/-- **The smoothness mechanism.**  If two primes `m, n ≤ k` with `mn > 3k` satisfy
`mn ∣ k² + 1` (`k ≥ 1`), then every prime factor of `k² + 1` is `≤ k`: the cofactor
`(k² + 1)/(mn)` is `< (k² + 1)/(3k) ≤ k`. [folklore] -/
theorem forall_prime_dvd_le_of_pair_dvd {k m n : ℕ} (hk : 1 ≤ k) (hm : m.Prime) (hn : n.Prime)
    (hdvd : m * n ∣ k ^ 2 + 1) (hmk : m ≤ k) (hnk : n ≤ k) (hbig : 3 * k < m * n) :
    ∀ p : ℕ, p.Prime → p ∣ k ^ 2 + 1 → p ≤ k := by
  obtain ⟨r, hr⟩ := hdvd
  have hr_le : r ≤ k := by
    by_contra h
    push Not at h
    have h1 : k + 1 ≤ r := h
    have h2 : m * n * (k + 1) ≤ m * n * r := Nat.mul_le_mul_left _ h1
    nlinarith
  intro p hp hpd
  rw [hr] at hpd
  rcases (Nat.Prime.dvd_mul hp).mp hpd with h | h
  · rcases (Nat.Prime.dvd_mul hp).mp h with h' | h'
    · rw [(Nat.prime_dvd_prime_iff_eq hp hm).mp h']; exact hmk
    · rw [(Nat.prime_dvd_prime_iff_eq hp hn).mp h']; exact hnk
  · have hr0 : 0 < r := by
      rcases Nat.eq_zero_or_pos r with h0 | h0
      · rw [h0, mul_zero] at hr; omega
      · exact h0
    exact (Nat.le_of_dvd hr0 h).trans hr_le

/-- **Multiplicity.**  If all members of `A` and `B` are primes `> z > 1` and `k² + 1 ≤ M`, the
number of pairs `(m, n) ∈ B × A` with `mn ∣ k² + 1` is at most `(log M / log z)²`: both
coordinates are prime factors of `k² + 1` exceeding `z`, and there are at most `log M/log z` of
those. [folklore] -/
theorem card_pairs_dvd_le {A B : Finset ℕ} {z M : ℝ} (hz : 1 < z) {k : ℕ}
    (hM : ((k ^ 2 + 1 : ℕ) : ℝ) ≤ M)
    (hA : ∀ n ∈ A, n.Prime ∧ z < n) (hB : ∀ m ∈ B, m.Prime ∧ z < m) :
    (((B ×ˢ A).filter fun q : ℕ × ℕ => q.1 * q.2 ∣ k ^ 2 + 1).card : ℝ) ≤
      (Real.log M / Real.log z) ^ 2 := by
  set F : Finset ℕ := (k ^ 2 + 1).primeFactors.filter fun p : ℕ => z < p with hF
  have hk0 : k ^ 2 + 1 ≠ 0 := by positivity
  -- the pairs inject into F × F
  have hsub : ((B ×ˢ A).filter fun q : ℕ × ℕ => q.1 * q.2 ∣ k ^ 2 + 1) ⊆ F ×ˢ F := by
    intro q hq
    rw [Finset.mem_filter, Finset.mem_product] at hq
    obtain ⟨⟨hqB, hqA⟩, hq⟩ := hq
    rw [Finset.mem_product, hF, Finset.mem_filter, Finset.mem_filter, Nat.mem_primeFactors,
      Nat.mem_primeFactors]
    exact ⟨⟨⟨(hB _ hqB).1, (dvd_mul_right q.1 q.2).trans hq, hk0⟩, (hB _ hqB).2⟩,
      ⟨⟨(hA _ hqA).1, (dvd_mul_left q.2 q.1).trans hq, hk0⟩, (hA _ hqA).2⟩⟩
  -- #F ≤ log M / log z
  have hzF : ∀ p ∈ F, z < (p : ℝ) := fun p hp => by
    rw [hF, Finset.mem_filter] at hp; exact hp.2
  have hprod_dvd : ∏ p ∈ F, p ∣ k ^ 2 + 1 :=
    (Finset.prod_dvd_prod_of_subset _ _ _ (Finset.filter_subset _ _)).trans
      (Nat.prod_primeFactors_dvd _)
  have hprod_le : ((∏ p ∈ F, p : ℕ) : ℝ) ≤ M :=
    le_trans (by exact_mod_cast Nat.le_of_dvd (by positivity) hprod_dvd) hM
  have hpow_le : z ^ F.card ≤ ((∏ p ∈ F, p : ℕ) : ℝ) := by
    push_cast
    rw [← Finset.prod_const]
    exact Finset.prod_le_prod (fun _ _ => by linarith) fun p hp => (hzF p hp).le
  have hz0 : 0 < z := by linarith
  have hlogz : 0 < Real.log z := Real.log_pos hz
  have hcardF : (F.card : ℝ) ≤ Real.log M / Real.log z := by
    rw [le_div_iff₀ hlogz]
    have h1 : Real.log (z ^ F.card) ≤ Real.log M := by
      have hzpow : 0 < z ^ F.card := by positivity
      exact Real.log_le_log hzpow (hpow_le.trans hprod_le)
    rwa [Real.log_pow] at h1
  calc (((B ×ˢ A).filter fun q : ℕ × ℕ => q.1 * q.2 ∣ k ^ 2 + 1).card : ℝ)
      ≤ ((F ×ˢ F).card : ℝ) := by exact_mod_cast Finset.card_le_card hsub
    _ = (F.card : ℝ) * F.card := by rw [Finset.card_product]; push_cast; ring
    _ ≤ (Real.log M / Real.log z) * (Real.log M / Real.log z) :=
        mul_le_mul hcardF hcardF (Nat.cast_nonneg _) (le_trans (Nat.cast_nonneg _) hcardF)
    _ = (Real.log M / Real.log z) ^ 2 := by ring


/-! ### Step 3. Mertens' theorem for `ρ` on a range of primes, and the main term -/

/-- Filtering the primes `p ≤ b` by `¬ (a < p)` leaves exactly the primes `p ≤ a`
(`0 ≤ a ≤ b`; `p ≤ ⌊a⌋₊ ↔ p ≤ a`). [folklore] -/
theorem primesLE_filter_not_lt {a b : ℝ} (ha : 0 ≤ a) (hab : a ≤ b) :
    (Nat.primesLE ⌊b⌋₊).filter (fun p : ℕ => ¬ a < (p : ℝ)) = Nat.primesLE ⌊a⌋₊ := by
  ext p
  simp only [Finset.mem_filter, Nat.mem_primesLE, not_lt]
  constructor
  · rintro ⟨⟨-, hp⟩, hpa⟩
    exact ⟨Nat.le_floor hpa, hp⟩
  · rintro ⟨hpa, hp⟩
    have hpa' : (p : ℝ) ≤ a := (Nat.le_floor_iff ha).mp hpa
    exact ⟨⟨Nat.le_floor (hpa'.trans hab), hp⟩, hpa'⟩

/-- **Mertens I for `ρ` on a range**: if `|∑_{p ≤ t} ρ(p) log p/p − log t| ≤ C` (`t ≥ 1`), then for
`1 ≤ a ≤ b`, `b > 1`: `∑_{a < p ≤ b} ρ(p)/p ≥ (log b − log a − 2C)/log b`.
[folklore] -/
theorem sum_rho_div_range_ge {C : ℝ} (hC : ∀ t : ℝ, 1 ≤ t → |rhoLogSum t - Real.log t| ≤ C)
    {a b : ℝ} (ha : 1 ≤ a) (hab : a ≤ b) (hb : 1 < b) :
    (Real.log b - Real.log a - 2 * C) / Real.log b ≤
      ∑ p ∈ (Nat.primesLE ⌊b⌋₊).filter (fun p : ℕ => a < (p : ℝ)), (rho p : ℝ) / p := by
  set S := (Nat.primesLE ⌊b⌋₊).filter (fun p : ℕ => a < (p : ℝ)) with hS
  have hlogb : 0 < Real.log b := Real.log_pos hb
  -- the weighted sum over the range is a difference of two values of `rhoLogSum`
  have hsplit : ∑ p ∈ S, (rho p : ℝ) * Real.log p / p = rhoLogSum b - rhoLogSum a := by
    have h := Finset.sum_filter_add_sum_filter_not (Nat.primesLE ⌊b⌋₊)
      (fun p : ℕ => a < (p : ℝ)) (fun p : ℕ => (rho p : ℝ) * Real.log p / p)
    rw [primesLE_filter_not_lt (by linarith) hab] at h
    unfold rhoLogSum
    rw [← hS] at h
    linarith
  have hlow : Real.log b - Real.log a - 2 * C ≤ ∑ p ∈ S, (rho p : ℝ) * Real.log p / p := by
    rw [hsplit]
    have h1 := hC b (by linarith)
    have h2 := hC a ha
    rw [abs_le] at h1 h2
    linarith [h1.1, h2.2]
  -- compare with `log b · ∑ ρ(p)/p`
  have hup : ∑ p ∈ S, (rho p : ℝ) * Real.log p / p ≤ Real.log b * ∑ p ∈ S, (rho p : ℝ) / p := by
    rw [Finset.mul_sum]
    refine Finset.sum_le_sum fun p hp => ?_
    rw [hS, Finset.mem_filter, Nat.mem_primesLE] at hp
    have hp0 : (0 : ℝ) < p := by exact_mod_cast hp.1.2.pos
    have hpb : (p : ℝ) ≤ b := by
      have : (p : ℝ) ≤ ⌊b⌋₊ := by exact_mod_cast hp.1.1
      exact this.trans (Nat.floor_le (by linarith))
    have hlogp : Real.log p ≤ Real.log b := Real.log_le_log hp0 hpb
    have hρ : (0 : ℝ) ≤ (rho p : ℝ) / p := by positivity
    calc (rho p : ℝ) * Real.log p / p = Real.log p * ((rho p : ℝ) / p) := by ring
      _ ≤ Real.log b * ((rho p : ℝ) / p) := mul_le_mul_of_nonneg_right hlogp hρ
  rw [div_le_iff₀ hlogb]
  linarith

/-- The main term factorises: `∑_{m ∈ B} ∑_{n ∈ A} ρ(mn) y/(mn) = y (∑_B ρ(m)/m)(∑_A ρ(n)/n)` when
every member of `A` is coprime to every member of `B` (multiplicativity of `ρ`).
[cite: IwaniecInventiones1978, §4 p. 176 ("ρ is multiplicative")] -/
theorem sum_sum_rho_main_eq (y : ℝ) {A B : Finset ℕ} (hA0 : ∀ n ∈ A, n ≠ 0) (hB0 : ∀ m ∈ B, m ≠ 0)
    (hAB : ∀ n ∈ A, ∀ m ∈ B, n.Coprime m) :
    ∑ m ∈ B, ∑ n ∈ A, (rho (m * n) : ℝ) * y / ((m * n : ℕ) : ℝ) =
      y * (∑ m ∈ B, (rho m : ℝ) / m) * (∑ n ∈ A, (rho n : ℝ) / n) := by
  rw [mul_assoc, Finset.sum_mul_sum, Finset.mul_sum]
  refine Finset.sum_congr rfl fun m hm => ?_
  rw [Finset.mul_sum]
  refine Finset.sum_congr rfl fun n hn => ?_
  rw [rho_mul_of_coprime (hB0 m hm) (hA0 n hn) (hAB n hn m hm).symm]
  have hm0 : (m : ℝ) ≠ 0 := by exact_mod_cast hB0 m hm
  have hn0 : (n : ℝ) ≠ 0 := by exact_mod_cast hA0 n hn
  push_cast
  field_simp

/-- **Lower bound for the pair count in the window** (level of distribution): for `0 < ε < 1/16`
there is `C ≥ 0` such that for `y ≥ 2`, any set `A` of primes `< y^{1/15−ε}` and any set `B` of
moduli `1 ≤ m < y^{1−4ε}` coprime to the members of `A`,
`∑_{m ∈ B} ∑_{n ∈ A} #{y < k ≤ 2y : mn ∣ k² + 1} ≥ y (∑_B ρ(m)/m)(∑_A ρ(n)/n) − C((2y)^{1−ε} + y^{1−ε})`.
[cite: IwaniecInventiones1978, Corollary p. 176] -/
theorem sum_sum_card_window_ge {ε : ℝ} (hε : 0 < ε) (hε' : ε < 1 / 16) :
    ∃ C : ℝ, 0 ≤ C ∧ ∀ (y : ℝ) (A B : Finset ℕ), 2 ≤ y →
      (∀ n ∈ A, n.Prime ∧ (n : ℝ) < y ^ (1 / 15 - ε)) →
      (∀ m ∈ B, 1 ≤ m ∧ (m : ℝ) < y ^ (1 - 4 * ε)) →
      (∀ n ∈ A, ∀ m ∈ B, n.Coprime m) →
        y * (∑ m ∈ B, (rho m : ℝ) / m) * (∑ n ∈ A, (rho n : ℝ) / n) -
            C * ((2 * y) ^ (1 - ε) + y ^ (1 - ε)) ≤
          ∑ m ∈ B, ∑ n ∈ A,
            ((((Finset.Ioc ⌊y⌋₊ ⌊2 * y⌋₊).filter fun k : ℕ => m * n ∣ k ^ 2 + 1).card : ℕ) : ℝ) := by
  obtain ⟨C, hC0, hC⟩ := abs_sum_sum_rem_le hε
  refine ⟨C, hC0, fun y A B hy hA hB hAB => ?_⟩
  have hy0 : 0 ≤ y := by linarith
  have hexp1 : 0 ≤ 1 / 15 - ε := by linarith
  have hexp2 : 0 ≤ 1 - 4 * ε := by linarith
  have hy2 : y ≤ 2 * y := by linarith
  -- hypotheses at `x = 2y`
  have hA2 : ∀ n ∈ A, n.Prime ∧ (n : ℝ) < (2 * y) ^ (1 / 15 - ε) := fun n hn =>
    ⟨(hA n hn).1, (hA n hn).2.trans_le (Real.rpow_le_rpow hy0 hy2 hexp1)⟩
  have hB2 : ∀ m ∈ B, 1 ≤ m ∧ (m : ℝ) < (2 * y) ^ (1 - 4 * ε) := fun m hm =>
    ⟨(hB m hm).1, (hB m hm).2.trans_le (Real.rpow_le_rpow hy0 hy2 hexp2)⟩
  have hR2 := hC (2 * y) A B (by linarith) hA2 hB2 hAB
  have hR1 := hC y A B hy hA hB hAB
  have hA0 : ∀ n ∈ A, n ≠ 0 := fun n hn => (hA n hn).1.ne_zero
  have hB0 : ∀ m ∈ B, m ≠ 0 := fun m hm => by have := (hB m hm).1; omega
  have hdec : ∑ m ∈ B, ∑ n ∈ A,
      ((((Finset.Ioc ⌊y⌋₊ ⌊2 * y⌋₊).filter fun k : ℕ => m * n ∣ k ^ 2 + 1).card : ℕ) : ℝ) =
      y * (∑ m ∈ B, (rho m : ℝ) / m) * (∑ n ∈ A, (rho n : ℝ) / n) +
        ∑ m ∈ B, ∑ n ∈ A, rem (2 * y) (m * n) - ∑ m ∈ B, ∑ n ∈ A, rem y (m * n) := by
    rw [← sum_sum_rho_main_eq y hA0 hB0 hAB, ← Finset.sum_add_distrib, ← Finset.sum_sub_distrib]
    refine Finset.sum_congr rfl fun m _ => ?_
    rw [← Finset.sum_add_distrib, ← Finset.sum_sub_distrib]
    refine Finset.sum_congr rfl fun n _ => ?_
    rw [card_window_dvd_eq_main_add_rem hy0]
  rw [hdec]
  rw [abs_le] at hR1 hR2
  nlinarith [hR1.1, hR1.2, hR2.1, hR2.2]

* * * * *

§ EXERCISE: Both the line containing "have hρ : (0" and the line containing "is coprime to" belong in the answer. Print them and every line above that falls between them exactly, and no others.

§ OUTPUT:
    have hρ : (0 : ℝ) ≤ (rho p : ℝ) / p := by positivity
    calc (rho p : ℝ) * Real.log p / p = Real.log p * ((rho p : ℝ) / p) := by ring
      _ ≤ Real.log b * ((rho p : ℝ) / p) := mul_le_mul_of_nonneg_right hlogp hρ
  rw [div_le_iff₀ hlogb]
  linarith

/-- The main term factorises: `∑_{m ∈ B} ∑_{n ∈ A} ρ(mn) y/(mn) = y (∑_B ρ(m)/m)(∑_A ρ(n)/n)` when
every member of `A` is coprime to every member of `B` (multiplicativity of `ρ`).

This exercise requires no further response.